Ayden mengepalkan tangan, berusaha menahan gejolak emosi yang membuncah. Tanpa banyak bicara, ia segera beranjak, melangkah cepat menuju rumah sakit Hallym University.

Sepanjang perjalanan, hatinya dipenuhi rasa bersalah dan kekhawatiran. Bagaimana jika Zea... Tidak, ia tak sanggup membayangkannya. Ia harus segera memastikan keadaan Zea, membuktikan bahwa ucapannya selama ini benar.

Setetes air mata jatuh membasahi pipi Ayden. Bibirnya bergetar, mengucapkan maaf dalam diam.

"apa kamu gak tau adik kamu menderita tumor ganas glioblatosma??" Sang dokter bertanya kepada seorang pemuda alias wish yang kini berada di depannya. 

Suasana di ruangan itu terasa berat, seolah udara telah dihisap habis. Wish terpaku, tubuhnya gemetar mendengar penuturan dokter Seokjin.

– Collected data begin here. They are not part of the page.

/-! ### The stage-1 slots are cell slots of cells below `M`, all distinct -/

/-- **A description of every stage-1 slot**: an upper slot of a bus cell of a row, the `UL` slot
of a dummy, or the literal slot of a clause cell. [folklore] -/
inductive Slot1Kind (φ : CNF ℕ) : ℕ × ℕ → Prop
  | blUR (r j : ℕ) (hr : r < N φ) (hj : j < N φ) : Slot1Kind φ (slUR (blIdx φ r j))
  | brUL (r j : ℕ) (hr : r < N φ) (hj : j < N φ) : Slot1Kind φ (slULrev (brIdx φ r j))
  | pin (d : ℕ) (hd : d < 2 * N φ) : Slot1Kind φ (slUL d)
  | lit (c : ℕ) (hc : c < N φ ∨ c = 0) : Slot1Kind φ (litSlot φ c)

/-- Every stage-1 slot has one of the four kinds. [folklore] -/
theorem slot1Kind_of_mem {i : ℕ} (hi : i < n₁ φ) {e : ℕ × ℕ} (he : e ∈ slots₁ φ i) : Slot1Kind φ e := by
  unfold slots₁ at he
  split_ifs at he with h₁ h₂ h₃
  · rw [Finset.mem_insert, Finset.mem_singleton] at he
    obtain ⟨hr, hj⟩ := dl_site_lt φ h₁
    rcases he with rfl | rfl
    exacts [Slot1Kind.blUR _ _ hr hj, Slot1Kind.brUL _ _ hr hj]
  · rw [Finset.mem_singleton] at he
    subst he
    exact Slot1Kind.pin _ (by omega)
  · rw [Finset.mem_singleton] at he
    subst he
    exact Slot1Kind.lit 0 (Or.inr rfl)
  · simp only [Finset.mem_image, Finset.mem_univ, true_and] at he
    obtain ⟨r, rfl⟩ := he
    refine Slot1Kind.lit _ (Or.inl ?_)
    have := r.isLt; unfold n₁ T at hi; omega

/-- **Every stage-1 slot is a chain edge with ends in the chain.** [folklore] -/
theorem Slot1Kind.adj {e : ℕ × ℕ} (h : Slot1Kind φ e) :
    e.1 ∈ chainV (M φ) ∧ e.2 ∈ chainV (M φ) ∧ (chainG (M φ)).Adj e.1 e.2 := by
  cases h with
  | blUR r j hr hj =>
    have hk := rowCell_lt_M hr (k := 2 * j) (by omega)
    exact ⟨(slUR_mem hk).1, (slUR_mem hk).2, chainG_adj_slUR hk⟩
  | brUL r j hr hj =>
    have hk := rowCell_lt_M hr (k := 2 * j + 2) (by omega)
    refine ⟨(slUL_mem hk).2, (slUL_mem hk).1, ?_⟩
    exact (chainG_adj_slUL hk).symm
  | pin d hd =>
    have hk : d < M φ := by unfold M; omega
    exact ⟨(slUL_mem hk).1, (slUL_mem hk).2, chainG_adj_slUL hk⟩
  | lit c hc =>
    have hk : kIdx φ c < M φ := by
      rcases hc with hc | rfl
      · exact kIdx_lt_M hc
      · exact kIdx_zero_lt_M φ
    unfold litSlot
    split_ifs
    · exact ⟨(slLL_mem hk).1, (slLL_mem hk).2, chainG_adj_slLL hk⟩
    · exact ⟨(slLR_mem hk).1, (slLR_mem hk).2, chainG_adj_slLR hk⟩

/-- **Shapes of the stage-1 slots**: the reversal of a stage-1 slot is never a stage-1 slot (the
only decreasing slots are the reversed `UL` slots of bus cells, whose reversal is the `UL` slot of a
row cell — a pin slot has the same shape but sits on a dummy cell). [folklore] -/
theorem Slot1Kind.swap_not {e : ℕ × ℕ} (h : Slot1Kind φ e) {e' : ℕ × ℕ} (h' : Slot1Kind φ e') : e' ≠ (e.2, e.1) := by
  intro heq
  cases h with
  | blUR r j hr hj =>
    cases h' with
    | blUR r' j' _ _ => simp [slUR, Prod.ext_iff] at heq; omega
    | brUL r' j' _ _ => simp [slUR, slULrev, Prod.ext_iff] at heq; omega
    | pin d hd => simp [slUR, slUL, Prod.ext_iff] at heq; omega
    | lit c hc => unfold litSlot at heq; split_ifs at heq <;> simp [slUR, slLL, slLR, Prod.ext_iff] at heq <;> omega
  | brUL r j hr hj =>
    cases h' with
    | blUR r' j' _ _ => simp [slUR, slULrev, Prod.ext_iff] at heq; omega
    | brUL r' j' _ _ => simp [slULrev, Prod.ext_iff] at heq; omega
    | pin d hd =>
      have h1 := le_rowCell (φ := φ) r (2 * j + 2)
      unfold brIdx at heq
      simp [slULrev, slUL, Prod.ext_iff] at heq; omega
    | lit c hc => unfold litSlot at heq; split_ifs at heq <;> simp [slULrev, slLL, slLR, Prod.ext_iff] at heq <;> omega
  | pin d hd =>
    cases h' with
    | blUR r' j' _ _ => simp [slUR, slUL, Prod.ext_iff] at heq; omega
    | brUL r' j' _ _ =>
      have h1 := le_rowCell (φ := φ) r' (2 * j' + 2)
      unfold brIdx at heq
      simp [slULrev, slUL, Prod.ext_iff] at heq; omega
    | pin d' hd' => simp [slUL, Prod.ext_iff] at heq; omega
    | lit c hc => unfold litSlot at heq; split_ifs at heq <;> simp [slUL, slLL, slLR, Prod.ext_iff] at heq <;> omega
  | lit c hc =>
    cases h' with
    | blUR r' j' _ _ => unfold litSlot at heq; split_ifs at heq <;> simp [slUR, slLL, slLR, Prod.ext_iff] at heq <;> omega
    | brUL r' j' _ _ => unfold litSlot at heq; split_ifs at heq <;> simp [slULrev, slLL, slLR, Prod.ext_iff] at heq <;> omega
    | pin d' hd' => unfold litSlot at heq; split_ifs at heq <;> simp [slUL, slLL, slLR, Prod.ext_iff] at heq <;> omega
    | lit c' hc' => unfold litSlot at heq; split_ifs at heq <;> simp [slLL, slLR, Prod.ext_iff] at heq <;> omega
/-!
# A graded symbol calculus for the derivatives of `e^{s(cos k - 1 + k²/2)}` and `e^{-s(1 - cos k)}`

Infrastructure for the proof of the named fact `SpreadOutIsing.srwGreen_asymp`
(`LaceExpansionIsingDeconvolutionParts.lean`: the classical asymptotics
`C_1(x) = a_d ⟦x⟧^{-(d-2)} + O(⟦x⟧^{-d})` of the lattice Green function of simple random walk,
Liu–Slade 2026, (1.8); Lawler–Limic 2010, Thm. 4.3.1; Uchiyama 1998). That proof rests on a
weighted local central limit theorem for the continuous-time simple random walk, whose
one-dimensional core is the comparison of `∂_k^N e^{-s(1 - cos k)}` with `∂_k^N e^{-sk²/2}` near
`k = 0`, uniformly in `s ≥ 1`. Writing `e^{-s(1 - cos k)} = e^{-sk²/2} · e^{s r(k)}`,
`r(k) = cos k - 1 + k²/2 ∈ [0, k⁴/24]`, the derivatives `∂^j e^{s r} = e^{s r} F_j(s,k)` are
polynomials in `s` and the four atoms

  `u₁ = k - sin k = r'`, `u₂ = 1 - cos k = r''`, `u₃ = sin k`, `u₄ = cos k`

(a differential algebra closed under `∂_k`: `u₁' = u₂`, `u₂' = u₃`, `u₃' = u₄`, `u₄' = -u₃`). In
the Gaussian scaling `k ∼ s^{-1/2}` the atoms have sizes `|u₁| ≤ |k|³`, `|u₂| ≤ k²`, `|u₃| ≤ |k|`,
`|u₄| ≤ 1` (`|k| ≤ 1`), so a monomial `c s^a u₁^{b₁} u₂^{b₂} u₃^{b₃} u₄^{b₄}` is bounded by
`|c| √s^{2a - q} (√s|k|)^q`, `q = 3b₁ + 2b₂ + b₃`. This file sets up the bookkeeping:

* `GoodSym n w F` — `F : ℝ → ℝ → ℝ` (a function of `(s, k)`) is a finite sum of monomials with
  `s`-degree `a ≤ n` and *signed weight* `2a - q ≤ w`;
* closure: under sums and scalars, under multiplication by `s·u₁` (`n+1`, `w-1`) and by `s·u₃`
  (`n+1`, `w+1`), and under `∂_k` (`n`, `w+1`; `GoodSym.exists_hasDerivAt`);
* bounds: `|F(s,k)| ≤ C √s^w (1 + √s|k|)^Q` for `s ≥ 1`, `|k| ≤ 1` (`GoodSym.near_bound`), and
  `|F(s,k)| ≤ C s^n` for `s ≥ 1`, `|k| ≤ K` (`GoodSym.far_bound`).

The consequence used downstream (`SRWGreenHeatKernel1D.lean`): since `∂(e^{sr}F) = e^{sr}(s u₁ F + F')`,
the symbol of `∂^j e^{sr}` lies in `GoodSym j (j-2)` for `j ≥ 1`, i.e. each derivative beyond
the Gaussian costs only `√s`, and the whole correction carries an extra factor `s^{-1}` — the
mechanism behind the sharp `O(⟦x⟧^{-d})` (rather than `O(⟦x⟧^{-(d-2+2/d)})`, which is what
Hara's Gaussian lemma, Hara 2008 Thm. 1.3, gives for a general kernel).

## References

* G. F. Lawler, V. Limic, *Random Walk: A Modern Introduction*, CUP 2010, Thm. 4.3.1 (Green
  function asymptotics with `O(|x|^{-d})` correction) and §2.3 (LCLT with error terms).
* K. Uchiyama, *Green's functions for random walks on `ℤ^N`*, Proc. LMS 77 (1998) 215–240, Thm. 2.
* Y. Liu, G. Slade, *Gaussian deconvolution and the lace expansion for spread-out models*,
  Ann. Inst. H. Poincaré Probab. Statist. (2026), arXiv:2310.07640, (1.8).
-/

noncomputable section

namespace Literature.Barriers.CriticalPhenomena

namespace SRWGreen

open Real

/-! ### The four atoms -/

/-- `u₁(k) = k - sin k` (`= r'(k)` for `r = cos k - 1 + k²/2`). [folklore] -/
def u₁ (k : ℝ) : ℝ := k - Real.sin k

/-- `u₂(k) = 1 - cos k` (`= r''`). [folklore] -/
def u₂ (k : ℝ) : ℝ := 1 - Real.cos k

/-- `u₃(k) = sin k` (`= r'''`). [folklore] -/
def u₃ (k : ℝ) : ℝ := Real.sin k

/-- `u₄(k) = cos k` (`= r''''`). [folklore] -/
def u₄ (k : ℝ) : ℝ := Real.cos k

/-- `u₁' = u₂`. [folklore] -/
theorem hasDerivAt_u₁ (k : ℝ) : HasDerivAt u₁ (u₂ k) k := by
  have h : HasDerivAt (fun x : ℝ => x - Real.sin x) (1 - Real.cos k) k :=
    (hasDerivAt_id k).sub (Real.hasDerivAt_sin k)
  exact h

/-- `u₂' = u₃`. [folklore] -/
theorem hasDerivAt_u₂ (k : ℝ) : HasDerivAt u₂ (u₃ k) k := by
  have h : HasDerivAt (fun x : ℝ => (1 : ℝ) - Real.cos x) (0 - -Real.sin k) k :=
    (hasDerivAt_const k (1 : ℝ)).sub (Real.hasDerivAt_cos k)
  rw [zero_sub, neg_neg] at h
  exact h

"G-glioblatosma?" Wish mengulangi dengan suara bergetar, hatinya mencelos.

Dokter Seokjin mengangguk pelan, raut wajahnya penuh penyesalan. "Ya, adikmu menderita tumor ganas glioblatosma. Sepertinya ia menyembunyikan penyakitnya dari kamu selama satu bulan terakhir."

Wish tercekat, air mata mulai mengalir membasahi pipinya. Ia merasa begitu bodoh, begitu gagal sebagai seorang kakak. Bagaimana mungkin ia tidak menyadari penderitaan adiknya sendiri?

Renjun di sampingnya menatap Wish dengan sorot mata prihatin, hatinya ikut teriris menyaksikan kesedihan sahabatnya.

Wish terisak, tubuhnya bergetar hebat. Tapi— kenapaa...." lirihnya suaranya bergetar penuh penyesalan, seolah jiwanya terkoyak.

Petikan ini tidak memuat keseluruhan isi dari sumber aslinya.